Leader of the Homeland Party
- Incumbent
- Assumed office 25 August 2002
- Preceded by: Hakan Önder

Minister of the Interior
- In office 29 May 1999 – 6 June 2001
- Prime Minister: Bülent Ecevit
- Preceded by: Rüştü Kazım Yücelen
- Succeeded by: Cahit Bayar

Member of the Grand National Assembly
- In office 18 April 1999 – 3 November 2002
- Constituency: Istanbul (II) (1999)

Mayor of Fatih
- In office 27 March 1994 – 18 April 1999
- Preceded by: Yusuf Günaydın
- Succeeded by: Eşref Albayrak

Personal details
- Born: 1 January 1941 (age 85) Sapanca, Sakarya Province, Turkey
- Party: Motherland Party (1994-2001) Homeland Party (2002-present)
- Alma mater: Eskişehir Academy of Economic and Commercial Sciences Faculty of Management

= Sadettin Tantan =

Turkish politician (born 1941)

Sadettin Tantan (born 1 January 1941) is the Turkish politician who is the founder and current leader of the Homeland Party (Turkish: Yurt Partisi, YURT-P) since 2002. He was a former member of the Motherland Party (ANAP) and served as the Minister of the Interior between 1999 and 2001 under the DSP-ANAP-MHP coalition led by Bülent Ecevit.

==Early life and career==
Born in Sapanca, Sakarya Province on 1 January 1941 as the son of a Laz father and a Georgian mother. Tantan studied at the Police Institute and graduated from the Eskişehir Academy of Economic and Commercial Sciences Faculty of Management. He received his master's degree from Bursa Institute of Business Administration and went to the United Kingdom to improve his foreign language skills.

===Police career===
He began work as a deputy commissioner in the General Directorate of Security, working in the Narcotics and Law Departments of the police forces in Eskişehir, Bursa and Istanbul. He served as the Head of the Provincial Police Departments in Giresun and Tekirdağ. Between 1980 and 1990, he served as the President of the Istanbul Specialised Wrestling Club. He also served as the President of the Wrestling Federation between December 1991 and December 1993.

==Politics==
===Mayor of Fatih (1994-99)===
Tantan joined the Motherland Party (ANAP) in 1994 and was selected as the party's candidate to become the Mayor of Istanbul's Fatih district for the 1994 local elections. He was elected and served as the district's mayor for five years. In 1999, there was speculation that ANAP could select him as a candidate for the Mayor of the Istanbul Metropolitan Municipality for the 1999 local elections. He was instead selected as a candidate to become a Member of Parliament#Member of Parliament for Istanbul's second electoral district in the 1999 general election.

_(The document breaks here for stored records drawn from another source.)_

/-- (BAS-law graded `κA·T`) ⟹ (BAS-fix `δ`) when `κA·tmax ≤ δ` under the law cap: the fixed basin is the WEAKER binder. [formal bookkeeping] -/
theorem basinFix_of_basinLaw {𝓘 : (M₀ : ℕ) → (Fin M₀ → E3) → Fin M₀ → Prop} {τ κA δ tmax : ℝ} {T : (M₀ : ℕ) → (Fin M₀ → E3) → Fin M₀ → ℝ} (hκ : 0 ≤ κA)
    (hδ : κA * tmax ≤ δ) (hT : LawLE 𝓘 T tmax) (h : BasinLaw 𝓘 τ κA T) : BasinFix 𝓘 τ δ T :=
  fun M z c M₀ z₀ c₀ e t hz hcl hm ht htT hch a ha =>
    (h M z c M₀ z₀ c₀ e t hz hcl hm ht htT hch a ha).trans ((mul_le_mul_of_nonneg_left (hT M₀ z₀ c₀ hch.1) hκ).trans hδ)

/-- (MEM-fix `δ`) ⟹ (MEM-law graded `κA·T`) when `κA·tmax ≤ δ` under the law cap: the fixed membership is the STRONGER binder. [formal bookkeeping] -/
theorem membershipLaw_of_membershipFix {𝓘 : (M₀ : ℕ) → (Fin M₀ → E3) → Fin M₀ → Prop} {τ κA δ tmax : ℝ} {T : (M₀ : ℕ) → (Fin M₀ → E3) → Fin M₀ → ℝ}
    {μ : (M₁ : ℕ) → (Fin M₁ → E3) → Fin M₁ → ℝ} (hκ : 0 ≤ κA) (hδ : κA * tmax ≤ δ) (hT : LawLE 𝓘 T tmax) (h : MembershipFix 𝓘 τ δ T μ) :
    MembershipLaw 𝓘 τ κA T μ :=
  fun M z c M₁ z₁ c₁ e t hz hcl ht htT hch hf =>
    h M z c M₁ z₁ c₁ e t hz hcl ht htT hch fun a ha => (hf a ha).trans ((mul_le_mul_of_nonneg_left (hT M₁ z₁ c₁ hch.1) hκ).trans hδ)

/-- (BAS-fix) is ANTITONE in the family. [formal bookkeeping] -/
theorem basinFix_anti {𝓘 𝓘' : (M₀ : ℕ) → (Fin M₀ → E3) → Fin M₀ → Prop} (hle : FamilyLE 𝓘 𝓘') {τ δ : ℝ} {T : (M₀ : ℕ) → (Fin M₀ → E3) → Fin M₀ → ℝ}
    (h : BasinFix 𝓘' τ δ T) : BasinFix 𝓘 τ δ T :=
  fun M z c M₀ z₀ c₀ e t hz hcl hm ht htT hch => h M z c M₀ z₀ c₀ e t hz hcl hm ht htT (hch.mono_family hle)

/-- (MEM-fix) is ANTITONE in the family. [formal bookkeeping] -/
theorem membershipFix_anti {𝓘 𝓘' : (M₀ : ℕ) → (Fin M₀ → E3) → Fin M₀ → Prop} (hle : FamilyLE 𝓘 𝓘') {τ δ : ℝ} {T : (M₀ : ℕ) → (Fin M₀ → E3) → Fin M₀ → ℝ}
    {μ : (M₁ : ℕ) → (Fin M₁ → E3) → Fin M₁ → ℝ} (h : MembershipFix 𝓘' τ δ T μ) : MembershipFix 𝓘 τ δ T μ :=
  fun M z c M₁ z₁ c₁ e t hz hcl ht htT hch hf => h M z c M₁ z₁ c₁ e t hz hcl ht htT (hch.mono_family hle) hf

/-- ★★ THE FIXED-RADIUS LEVEL-2 SEAM: (BAS-fix δ) ∧ (T2 at δ) ∧ (MEM-fix δ μ) ∧ (LIN-law δ Ψ) ⟹ (F1-law (Ψ + ϱ + μ)) — every family, law and tables; no law cap
needed. [folklore] -/
theorem familyEnvelopeLaw_of_taylor_fix {𝓘 : (M₀ : ℕ) → (Fin M₀ → E3) → Fin M₀ → Prop} {τ δ : ℝ} {T : (M₀ : ℕ) → (Fin M₀ → E3) → Fin M₀ → ℝ}
    {G : (M₁ : ℕ) → (Fin M₁ → E3) → Fin M₁ → Fin M₁ → (E3 →L[ℝ] ℝ)} {w : (M₁ : ℕ) → (Fin M₁ → E3) → Fin M₁ → Fin M₁ → Fin M₁ → ℝ}
    {ϱ μ : (M₁ : ℕ) → (Fin M₁ → E3) → Fin M₁ → ℝ} {Ψ : (M₁ : ℕ) → (Fin M₁ → E3) → Fin M₁ → ℝ → ℝ} (hB : BasinFix 𝓘 τ δ T)
    (hT2 : SmoothTaylorTwo 𝓘 τ δ G w ϱ) (hM : MembershipFix 𝓘 τ δ T μ) (hL : SlavedLaw 𝓘 τ δ T G w Ψ) :
    FamilyEnvelopeLaw 𝓘 τ T (fun M₀ z₀ c₀ t => Ψ M₀ z₀ c₀ t + ϱ M₀ z₀ c₀ + μ M₀ z₀ c₀) := by
  intro M z c M₀ z₀ c₀ e t hz hcl hm ht htT hch
  have hf := hB M z c M₀ z₀ c₀ e t hz hcl hm ht htT hch
  have h₁ := hT2 M z c M₀ z₀ c₀ e t hz hch hf
  have h₂ := hM M z c M₀ z₀ c₀ e t hz hcl ht htT hch hf
  have h₃ := hL M z c M₀ z₀ c₀ e t hz hcl hm ht htT hch hf
  show _ - (Ψ M₀ z₀ c₀ (T M₀ z₀ c₀) + ϱ M₀ z₀ c₀ + μ M₀ z₀ c₀) ≤ _
  linarith

/-- ★ **(BASᴰ-fix)** `:= BasinFix 𝓘₀ (1/4) (1/20) T₀` — the basin of record after row 1042 (fixed radius `δ₀`). -/
def BasinDFix : Prop := BasinFix ChartFamilyD tau0 delta0 T0

/-- ★ **(MEMᴰ-fix μ)** `:= MembershipFix 𝓘₀ (1/4) (1/20) T₀ μ`. -/
def MembershipDFix (μ : (M₁ : ℕ) → (Fin M₁ → E3) → Fin M₁ → ℝ) : Prop := MembershipFix ChartFamilyD tau0 delta0 T0 μ

/-- (BASᴰ) ⟹ (BASᴰ-fix). [formal bookkeeping] -/
theorem basinDFix_of_basinD (h : BasinD) : BasinDFix := basinFix_of_basinLaw kA1_nonneg kA1_mul_tmax0_le lawLE_chartFamilyD h

/-- (MEMᴰ-fix μ) ⟹ (MEMᴰ μ). [formal bookkeeping] -/
theorem membershipD_of_fix {μ : (M₁ : ℕ) → (Fin M₁ → E3) → Fin M₁ → ℝ} (h : MembershipDFix μ) : MembershipD μ :=
  membershipLaw_of_membershipFix kA1_nonneg kA1_mul_tmax0_le lawLE_chartFamilyD h

/-- ★★ (BASᴰ-fix) ∧ (MEMᴰ-fix μ) ∧ (LINᴰ⁻ Ψ) ⟹ (F1ᴰ (Ψ + ϱ₀ + μ)), (T2ᴰ⁻) discharged. [folklore] -/
theorem envelopeD_of_taylorMinus_fix {Ψ : (M₁ : ℕ) → (Fin M₁ → E3) → Fin M₁ → ℝ → ℝ} {μ : (M₁ : ℕ) → (Fin M₁ → E3) → Fin M₁ → ℝ} (hB : BasinDFix)
    (hM : MembershipDFix μ) (hL : SlavedDMinus Ψ) : EnvelopeD (withColumns Ψ μ) :=
  familyEnvelopeLaw_of_taylor_fix hB taylorTwoDMinus_holds hM hL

===Minister of the Interior (1999-2001)===
After being elected as a Member of Parliament in the 1999 general election, Tantan was appointed as the Minister of the Interior in the triple party coalition that included the Democratic Left Party (DSP), the Nationalist Movement Party (MHP) and the Motherland Party. The coalition was headed by DSP leader Bülent Ecevit. As Interior Minister, Tantan received media coverage for his numerous anti-corruption operations. He was removed from office in a reshuffle on 6 June 2001 and was offered the position of Minister of State responsible for customs. He rejected the position and resigned from the Motherland Party.

===Homeland Party (2002-present)===
Tantan co-founded the Homeland Party in January 2002 and was elected leader of the party in an Extraordinary Congress on 25 August 2002, replacing Hakan Önder. The party won 294,909 vote (0.93%) in the November 2002 general election and lost the three MPs that had defected to the party prior to the election, having fallen far below the 10% election threshold needed to win representation in Parliament. The party was unable to contest the 2011 general election due to formal irregularities in submitting required documents to the Supreme Electoral Council. The party put forward mayoral candidates in Istanbul, İzmir and Ankara but failed to win any municipalities. In the June 2015 general election, the party won 9,289 votes (0.02% of the vote) and again failed to win any parliamentary representation.

==Personal life==
Tantan is married and has six children and nine grandchildren.